Состав присяжных ошеломил либеральную прессу: в Киеве, университетском городе, такой состав был делом неслыханным. Семеро присяжных были официально записаны как «крестьяне». Двое — «мещане» (категория, к которой принадлежал и сам Бейлис), то есть, по сути, простые рабочие. Еще трое — «чиновники» (под это определение подпадали почти все государственные служащие, занятые канцелярской работой).
Было очевидно, что состав присяжных подобран тенденциозно. Явных признаков подтасовки при наборе присяжных обнаружить не удалось, зато достоверно известно, что, когда полный состав присяжных определился, министр внутренних дел Н. А. Маклаков распорядился установить над всеми потенциальными присяжными надзор тайной полиции.
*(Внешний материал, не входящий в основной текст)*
import Mathlib
import HarnessLib

/-!
# Route `KLProgramme` — ENGINE (stmt-HubbardSuperconductivity-20437 `KLRegimeEngineV17F2`): the ONE-LEG FACTORISATION of a
# modularly conserving four-leg frequency sum and its `L¹` bound `Σ_t |S(t)| ≤ N⁻¹ ∏ ‖ǧ_i‖₁` (abstract `ZMod N` form)

Cell `gate-hubbard-kl`, seat p1b g23 (registrant lineage), def-free helper `--supports stmt-HubbardSuperconductivity-20437`.

For `g₁ g₂ g₃ g₄ : ZMod N → ℂ` (frequency cut-offs on the Matsubara lattice read modulo `N = 2M`) and times `t₁ t₂ t₃ : ZMod N`
(the fourth leg pinned at time `0`), the four-leg sum with the fourth frequency DETERMINED by modular conservation,
`S(t) = Σ_{n₁ n₂ n₃} g₁ n₁ · g₂ n₂ · g₃ n₃ · g₄ (n₁ - n₂ + n₃) · ψ(n₁ t₁) ψ(n₂ t₂) ψ(n₃ t₃)` (`ψ = ZMod.stdAddChar`, `ψ j = e^{2πij/N}`),
FACTORISES OVER A COMMON TIME `s` (discrete Fourier inversion of `g₄` = the modular-conservation identity `[m ≡ 0] = N⁻¹ Σ_s ψ(s m)`):
`S(t) = N⁻¹ Σ_s ǧ₄(s) · ǧ₁(-(t₁+s)) · ǧ₂(-(t₂-s)) · ǧ₃(-(t₃+s))`, `ǧ = ZMod.dft g` (`klct_fourLeg_sum_eq_commonTime`), whence by the
triangle inequality and translation invariance of `Σ` over `ZMod N` the normalised `L¹` mass obeys
`Σ_{t₁ t₂ t₃} ‖S(t)‖ ≤ N⁻¹ · ‖ǧ₁‖₁ ‖ǧ₂‖₁ ‖ǧ₃‖₁ ‖ǧ₄‖₁` (`klct_fourLeg_l1_le`).  With `Θ := N⁻³ Σ_t |S(t)|` and `A_i := N⁻¹ ‖ǧ_i‖₁` this is
`Θ ≤ A₁ A₂ A₃ A₄` — the finite-sum half of the k3c2 lineage's post-KILL item (i) «`Θ^cut ≤ A⁴`» (HOME/hubbard-kl-k3c2-p2/g34/CUT-CURRENCY-DIGITS.md
rev 2, one-leg factorisation; tree companion ✓ `klbv_plainCurrency_uvCut_hubbardInteraction_eq`), stated on `ZMod N` so that the model bookkeeping
(`MatsubaraIdx M = Fin (2M)`, charge signs, the `ℤ`-versus-modular conservation in the cut's support) is the instantiating seat's.
Pure finite-sum algebra on Mathlib's `ZMod.dft` / `ZMod.stdAddChar`; no definition, no estimate of the model; nothing here asserts any
registered row, K3, U₀, the window, a margin or superconductivity in the Hubbard model.
References: BGM 2006 §2.3 (2.17) (Matsubara sums of the quartic vertex) [cite: BenfattoGiulianiMastropietro2006]; discrete Fourier inversion [folklore].
-/

noncomputable section

namespace Summit.HubbardSuperconductivity.HubbardSuperconductivity.Theorems.KLRegimeSplit

set_option linter.dupNamespace false -- summit = problem name (single-conjunct summit), D-0017

open Finset

variable {N : ℕ} [NeZero N]

/-- Discrete Fourier inversion, pointwise: `g m = N⁻¹ Σ_s ψ(s m) ǧ(s)` with `ǧ = ZMod.dft g`. [folklore] -/
theorem klct_dft_inversion (g : ZMod N → ℂ) (m : ZMod N) :
    g m = (N : ℂ)⁻¹ * ∑ s : ZMod N, ZMod.stdAddChar (s * m) * ZMod.dft g s := by
  have h : g m = (ZMod.dft.symm (ZMod.dft g)) m := by rw [LinearEquiv.symm_apply_apply]
  rw [h, ZMod.invDFT_apply]
  simp only [smul_eq_mul]

/-- A single leg read against a phase is the discrete Fourier transform at the reflected time:
`Σ_n g n ψ(n u) = ǧ(-u)`. [folklore] -/
theorem klct_sum_mul_stdAddChar_eq_dft (g : ZMod N → ℂ) (u : ZMod N) :
    ∑ n : ZMod N, g n * ZMod.stdAddChar (n * u) = ZMod.dft g (-u) := by
  rw [ZMod.dft_apply]
  refine Finset.sum_congr rfl fun n _ => ?_
  rw [smul_eq_mul, mul_comm (g n)]
  congr 2
  ring

/-- Character algebra on the conserving combination: `ψ(s(n₁ - n₂ + n₃)) = ψ(s n₁) ψ(-(s n₂)) ψ(s n₃)`. [folklore] -/
theorem klct_stdAddChar_conserving_split (s n₁ n₂ n₃ : ZMod N) :
    (ZMod.stdAddChar (s * (n₁ - n₂ + n₃)) : ℂ) =
      ZMod.stdAddChar (s * n₁) * ZMod.stdAddChar (-(s * n₂)) * ZMod.stdAddChar (s * n₃) := by
  rw [← AddChar.map_add_eq_mul, ← AddChar.map_add_eq_mul]
  congr 1
  ring

/-- Merging two phases of one leg: `ψ(n t) ψ(a) = ψ(n t + a)` read as `ψ(n u)` for the displayed `u`. [folklore] -/
theorem klct_stdAddChar_mul_eq (x y z : ZMod N) (h : x + y = z) :
    (ZMod.stdAddChar x : ℂ) * ZMod.stdAddChar y = ZMod.stdAddChar z := by
  rw [← AddChar.map_add_eq_mul, h]

/-- Distributing a constant over a triple product of sums:
`Σ_{n₁ n₂ n₃} c · (B₁ n₁ · B₂ n₂ · B₃ n₃) = c · (Σ B₁)(Σ B₂)(Σ B₃)`. [folklore] -/
theorem klct_sum₃_const_mul_prod (c : ℂ) (B₁ B₂ B₃ : ZMod N → ℂ) :
    ∑ n₁ : ZMod N, ∑ n₂ : ZMod N, ∑ n₃ : ZMod N, c * (B₁ n₁ * B₂ n₂ * B₃ n₃) =
      c * ((∑ n, B₁ n) * (∑ n, B₂ n) * (∑ n, B₃ n)) := by
  rw [Finset.sum_mul_sum, Finset.sum_mul, Finset.mul_sum]
  refine Finset.sum_congr rfl fun n₁ _ => ?_
  rw [Finset.sum_mul, Finset.mul_sum]
  refine Finset.sum_congr rfl fun n₂ _ => ?_
  rw [Finset.mul_sum, Finset.mul_sum]

/-- The same distribution over `ℝ` (used on the norms). [folklore] -/
theorem klct_sum₃_const_mul_prod_real (c : ℝ) (B₁ B₂ B₃ : ZMod N → ℝ) :
    ∑ n₁ : ZMod N, ∑ n₂ : ZMod N, ∑ n₃ : ZMod N, c * (B₁ n₁ * B₂ n₂ * B₃ n₃) =
      c * ((∑ n, B₁ n) * (∑ n, B₂ n) * (∑ n, B₃ n)) := by
  rw [Finset.sum_mul_sum, Finset.sum_mul, Finset.mul_sum]
  refine Finset.sum_congr rfl fun n₁ _ => ?_
  rw [Finset.sum_mul, Finset.mul_sum]
  refine Finset.sum_congr rfl fun n₂ _ => ?_
  rw [Finset.mul_sum, Finset.mul_sum]

/-- **ONE-LEG FACTORISATION (common-time form).** For `g₁ g₂ g₃ g₄ : ZMod N → ℂ` and times `t₁ t₂ t₃`, the four-leg sum with the fourth
frequency fixed by modular conservation `n₄ = n₁ - n₂ + n₃` factorises over a common time `s`:
`Σ_{n₁ n₂ n₃} g₁ n₁ g₂ n₂ g₃ n₃ g₄(n₁-n₂+n₃) ψ(n₁t₁)ψ(n₂t₂)ψ(n₃t₃) = N⁻¹ Σ_s ǧ₄(s) ǧ₁(-(t₁+s)) ǧ₂(-(t₂-s)) ǧ₃(-(t₃+s))`, `ǧ = ZMod.dft g`.
(Other charge-sign patterns follow by `tᵢ ↦ -tᵢ` / `gᵢ ↦ gᵢ ∘ neg`.) [cite: BenfattoGiulianiMastropietro2006, §2.3 (2.17)] -/
theorem klct_fourLeg_sum_eq_commonTime (g₁ g₂ g₃ g₄ : ZMod N → ℂ) (t₁ t₂ t₃ : ZMod N) :
    ∑ n₁ : ZMod N, ∑ n₂ : ZMod N, ∑ n₃ : ZMod N,
        g₁ n₁ * g₂ n₂ * g₃ n₃ * g₄ (n₁ - n₂ + n₃) *
          (ZMod.stdAddChar (n₁ * t₁) * ZMod.stdAddChar (n₂ * t₂) * ZMod.stdAddChar (n₃ * t₃)) =
      (N : ℂ)⁻¹ * ∑ s : ZMod N, ZMod.dft g₄ s *
        (ZMod.dft g₁ (-(t₁ + s)) * ZMod.dft g₂ (-(t₂ - s)) * ZMod.dft g₃ (-(t₃ + s))) := by
  -- the three single legs on the right, read back as sums
  have hR : ∀ s : ZMod N,
      ZMod.dft g₁ (-(t₁ + s)) * ZMod.dft g₂ (-(t₂ - s)) * ZMod.dft g₃ (-(t₃ + s)) =
        (∑ n, g₁ n * ZMod.stdAddChar (n * (t₁ + s))) * (∑ n, g₂ n * ZMod.stdAddChar (n * (t₂ - s))) *
          (∑ n, g₃ n * ZMod.stdAddChar (n * (t₃ + s))) := by
    intro s
    rw [klct_sum_mul_stdAddChar_eq_dft, klct_sum_mul_stdAddChar_eq_dft, klct_sum_mul_stdAddChar_eq_dft]
  simp_rw [hR]
  -- expand `g₄` by Fourier inversion and distribute termwise
  have hterm : ∀ n₁ n₂ n₃ : ZMod N,
      g₁ n₁ * g₂ n₂ * g₃ n₃ * g₄ (n₁ - n₂ + n₃) *
          (ZMod.stdAddChar (n₁ * t₁) * ZMod.stdAddChar (n₂ * t₂) * ZMod.stdAddChar (n₃ * t₃)) =
        ∑ s : ZMod N, (N : ℂ)⁻¹ * ZMod.dft g₄ s *
          ((g₁ n₁ * ZMod.stdAddChar (n₁ * (t₁ + s))) * (g₂ n₂ * ZMod.stdAddChar (n₂ * (t₂ - s))) *
            (g₃ n₃ * ZMod.stdAddChar (n₃ * (t₃ + s)))) := by
    intro n₁ n₂ n₃
    rw [klct_dft_inversion g₄ (n₁ - n₂ + n₃), Finset.mul_sum, Finset.mul_sum, Finset.sum_mul]
    refine Finset.sum_congr rfl fun s _ => ?_
    have h₁ : (ZMod.stdAddChar (n₁ * t₁) : ℂ) * ZMod.stdAddChar (s * n₁) = ZMod.stdAddChar (n₁ * (t₁ + s)) :=
      klct_stdAddChar_mul_eq _ _ _ (by ring)
    have h₂ : (ZMod.stdAddChar (n₂ * t₂) : ℂ) * ZMod.stdAddChar (-(s * n₂)) = ZMod.stdAddChar (n₂ * (t₂ - s)) :=
      klct_stdAddChar_mul_eq _ _ _ (by ring)
    have h₃ : (ZMod.stdAddChar (n₃ * t₃) : ℂ) * ZMod.stdAddChar (s * n₃) = ZMod.stdAddChar (n₃ * (t₃ + s)) :=
      klct_stdAddChar_mul_eq _ _ _ (by ring)
    rw [klct_stdAddChar_conserving_split, ← h₁, ← h₂, ← h₃]
    ring
  simp_rw [hterm]
  -- move the common time `s` outermost (three adjacent swaps, innermost first) and collect the three single sums
  refine Eq.trans (Finset.sum_congr rfl fun n₁ _ => Finset.sum_congr rfl fun n₂ _ => Finset.sum_comm) ?_
  refine Eq.trans (Finset.sum_congr rfl fun n₁ _ => Finset.sum_comm) ?_
  rw [Finset.sum_comm, Finset.mul_sum]
  refine Finset.sum_congr rfl fun s _ => ?_
  rw [klct_sum₃_const_mul_prod]
  ring

/-- **THE `L¹` BOUND (`Θ ≤ A⁴` in abstract form).** With `S(t)` the modularly conserving four-leg sum of
`klct_fourLeg_sum_eq_commonTime` and `ǧᵢ = ZMod.dft gᵢ`:
`Σ_{t₁ t₂ t₃} ‖S(t)‖ ≤ N⁻¹ · (Σ‖ǧ₁‖)(Σ‖ǧ₂‖)(Σ‖ǧ₃‖)(Σ‖ǧ₄‖)`; dividing by `N³`, `Θ := N⁻³ Σ_t ‖S(t)‖ ≤ ∏ᵢ (N⁻¹‖ǧᵢ‖₁)`.
Triangle inequality + translation invariance of `Σ` over `ZMod N`; the fourth leg's time is pinned at `0`.
[cite: BenfattoGiulianiMastropietro2006, §2.3 (2.17)] -/
theorem klct_fourLeg_l1_le (g₁ g₂ g₃ g₄ : ZMod N → ℂ) :
    ∑ t₁ : ZMod N, ∑ t₂ : ZMod N, ∑ t₃ : ZMod N,
        ‖∑ n₁ : ZMod N, ∑ n₂ : ZMod N, ∑ n₃ : ZMod N,
            g₁ n₁ * g₂ n₂ * g₃ n₃ * g₄ (n₁ - n₂ + n₃) *
              (ZMod.stdAddChar (n₁ * t₁) * ZMod.stdAddChar (n₂ * t₂) * ZMod.stdAddChar (n₃ * t₃))‖ ≤
      (N : ℝ)⁻¹ * ((∑ s, ‖ZMod.dft g₁ s‖) * (∑ s, ‖ZMod.dft g₂ s‖) * (∑ s, ‖ZMod.dft g₃ s‖) *
        (∑ s, ‖ZMod.dft g₄ s‖)) := by
  simp_rw [klct_fourLeg_sum_eq_commonTime]
  -- pointwise triangle inequality
  have hpt : ∀ t₁ t₂ t₃ : ZMod N,
      ‖(N : ℂ)⁻¹ * ∑ s : ZMod N, ZMod.dft g₄ s *
          (ZMod.dft g₁ (-(t₁ + s)) * ZMod.dft g₂ (-(t₂ - s)) * ZMod.dft g₃ (-(t₃ + s)))‖ ≤
        ∑ s : ZMod N, (N : ℝ)⁻¹ * ‖ZMod.dft g₄ s‖ *
          (‖ZMod.dft g₁ (-(t₁ + s))‖ * ‖ZMod.dft g₂ (-(t₂ - s))‖ * ‖ZMod.dft g₃ (-(t₃ + s))‖) := by
    intro t₁ t₂ t₃
    rw [norm_mul, norm_inv, Complex.norm_natCast]
    calc (N : ℝ)⁻¹ * ‖∑ s : ZMod N, ZMod.dft g₄ s *
            (ZMod.dft g₁ (-(t₁ + s)) * ZMod.dft g₂ (-(t₂ - s)) * ZMod.dft g₃ (-(t₃ + s)))‖
        ≤ (N : ℝ)⁻¹ * ∑ s : ZMod N, ‖ZMod.dft g₄ s *
            (ZMod.dft g₁ (-(t₁ + s)) * ZMod.dft g₂ (-(t₂ - s)) * ZMod.dft g₃ (-(t₃ + s)))‖ :=
          mul_le_mul_of_nonneg_left (norm_sum_le _ _) (by positivity)
      _ = ∑ s : ZMod N, (N : ℝ)⁻¹ * ‖ZMod.dft g₄ s‖ *
            (‖ZMod.dft g₁ (-(t₁ + s))‖ * ‖ZMod.dft g₂ (-(t₂ - s))‖ * ‖ZMod.dft g₃ (-(t₃ + s))‖) := by
          rw [Finset.mul_sum]
          refine Finset.sum_congr rfl fun s _ => ?_
          rw [norm_mul, norm_mul, norm_mul]
          ring
  refine (Finset.sum_le_sum fun t₁ _ => Finset.sum_le_sum fun t₂ _ => Finset.sum_le_sum fun t₃ _ =>
    hpt t₁ t₂ t₃).trans (le_of_eq ?_)
  -- common time `s` outermost (three adjacent swaps, innermost first)
  refine Eq.trans (Finset.sum_congr rfl fun t₁ _ => Finset.sum_congr rfl fun t₂ _ => Finset.sum_comm) ?_
  refine Eq.trans (Finset.sum_congr rfl fun t₁ _ => Finset.sum_comm) ?_
  rw [Finset.sum_comm]
  -- translation invariance of the three time sums
  have h₁ : ∀ s : ZMod N, ∑ t₁ : ZMod N, ‖ZMod.dft g₁ (-(t₁ + s))‖ = ∑ u, ‖ZMod.dft g₁ u‖ := by
    intro s
    simpa using ((Equiv.addRight s).trans (Equiv.neg (ZMod N))).sum_comp (fun u => ‖ZMod.dft g₁ u‖)
  have h₂ : ∀ s : ZMod N, ∑ t₂ : ZMod N, ‖ZMod.dft g₂ (-(t₂ - s))‖ = ∑ u, ‖ZMod.dft g₂ u‖ := by
    intro s
    simpa using ((Equiv.subRight s).trans (Equiv.neg (ZMod N))).sum_comp (fun u => ‖ZMod.dft g₂ u‖)
  have h₃ : ∀ s : ZMod N, ∑ t₃ : ZMod N, ‖ZMod.dft g₃ (-(t₃ + s))‖ = ∑ u, ‖ZMod.dft g₃ u‖ := by
    intro s
    simpa using ((Equiv.addRight s).trans (Equiv.neg (ZMod N))).sum_comp (fun u => ‖ZMod.dft g₃ u‖)
  have hs : ∀ s : ZMod N,
      ∑ t₁ : ZMod N, ∑ t₂ : ZMod N, ∑ t₃ : ZMod N, (N : ℝ)⁻¹ * ‖ZMod.dft g₄ s‖ *
          (‖ZMod.dft g₁ (-(t₁ + s))‖ * ‖ZMod.dft g₂ (-(t₂ - s))‖ * ‖ZMod.dft g₃ (-(t₃ + s))‖) =
        (N : ℝ)⁻¹ * ‖ZMod.dft g₄ s‖ *
          ((∑ u, ‖ZMod.dft g₁ u‖) * (∑ u, ‖ZMod.dft g₂ u‖) * (∑ u, ‖ZMod.dft g₃ u‖)) := by
    intro s
    rw [klct_sum₃_const_mul_prod_real, h₁ s, h₂ s, h₃ s]
  simp_rw [hs]
  have hfac : ∀ s : ZMod N, (N : ℝ)⁻¹ * ‖ZMod.dft g₄ s‖ *
        ((∑ u, ‖ZMod.dft g₁ u‖) * (∑ u, ‖ZMod.dft g₂ u‖) * (∑ u, ‖ZMod.dft g₃ u‖)) =
      ‖ZMod.dft g₄ s‖ * ((N : ℝ)⁻¹ *
        ((∑ u, ‖ZMod.dft g₁ u‖) * (∑ u, ‖ZMod.dft g₂ u‖) * (∑ u, ‖ZMod.dft g₃ u‖))) := fun s => by ring
  simp_rw [hfac]
  rw [← Finset.sum_mul]
  ring

end Summit.HubbardSuperconductivity.HubbardSuperconductivity.Theorems.KLRegimeSplit

end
Когда двенадцать присяжных были окончательно отобраны и изолированы от общения с посторонними в здании суда на все время процесса, по распоряжению министра внутренних дел к ним были приставлены тридцать три агента — некоторые были переодеты местными служащими, — чтобы пристально наблюдать за присяжными и слушать их разговоры.
Команда адвокатов Менделя Бейлиса, блистательное собрание прославленных юристов, состояла из пяти человек, работавших безвозмездно. Возглавлял команду единственный еврей Оскар Грузенберг. Роль лидера не вполне отвечала его темпераменту. Грузенбергу неоднократно угрожали дисциплинарными взысканиями за пререкания с прокурорами и судьями, а однажды он написал резкое письмо, где оскорбительно отозвался о министре юстиции, зная, что полиция вскроет и прочтет это послание, адресованное заключенному. Коллеги в один голос признавали, что Грузенберг бывал вспыльчив и деспотичен, но его талант адвоката не подлежал сомнению, к тому же он — один из немногих — уже сталкивался в своей практике с делом, в котором фигурировало подозрение в попытке совершить ритуальное убийство: за десять лет до дела Бейлиса он успешно защитил Давида Блондеса, парикмахера из Вильны.
Перекрестный допрос на процессе предстояло в основном вести Оскару Грузенбергу и Николаю Карабчевскому — последний был не просто выдающимся адвокатом, но всероссийской знаменитостью: в частности, он был адвокатом Егора Сазонова, убившего министра внутренних дел Плеве. Его темпераментная речь спасла Сазонова от петли: казнь заменили пожизненной каторгой. Карабчевский держался как романтический герой и был окружен поклонницами, которые приходили на суды с его участием как в театр. Выдающийся адвокат прославился как виртуоз мелодраматической риторики, покорявшей образованных судей и начитанных присяжных, хорошо знакомых с русской и мировой литературой. Однако теперь, чтобы склонить присяжных на свою сторону, Карабчевскому явно следовало отказаться от присущего ему стиля.
Третьим адвокатом был Александр Зарудный, небольшого роста бородатый пятидесятилетний мужчина непримечательной внешности, который вместе с Грузенбергом защищал членов революционного Петербургского совета рабочих депутатов 1905 года, в том числе его руководителя Льва Троцкого. Грузенберг считал лучшие речи Зарудного блестящими, пусть и неровными, а Карабчевский сравнивал его аргументацию с движениями шахматных фигур, перескакивающих несколько клеток, так что слушателям приходилось прилагать усилия, чтобы восстановить ход мыслей оратора.
Из Петербурга должен был приехать, вероятно, самый яркий адвокат-интеллектуал В. А. Маклаков, брат министра внутренних дел, известный как защитник революционеров и представлявший в Думе партию кадетов. Сорокачетырехлетний Маклаков принадлежал к более молодому поколению адвокатов, предпочитавших строить свои речи в не столь изощренной манере, как старшие коллеги, и говоривших на простом, доступном всем слушателям, внятном языке.
Наконец, еще одним защитником Бейлиса был Д. Н. Григорович-Барский, уважаемый киевский адвокат, часто навещавший своего подзащитного в тюрьме. Отчасти он был лично заинтересован в этом деле. Семью годами ранее он в качестве прокурора тщетно пытался добиться наказания для Веры Чеберяк, ослепившей Павла Мифле. Теперь ему представился случай вновь столкнуться с ней в суде и пусть не вынести приговор, но хотя бы заявить о ее причастности к еще более страшному преступлению.
Обвинение состояло из куда менее ярких фигур. Формально прокурор был один — О. Ю. Виппер. Худой, напряженный, юркий, Виппер занимал пост товарища прокурора Петербургской судебной палаты.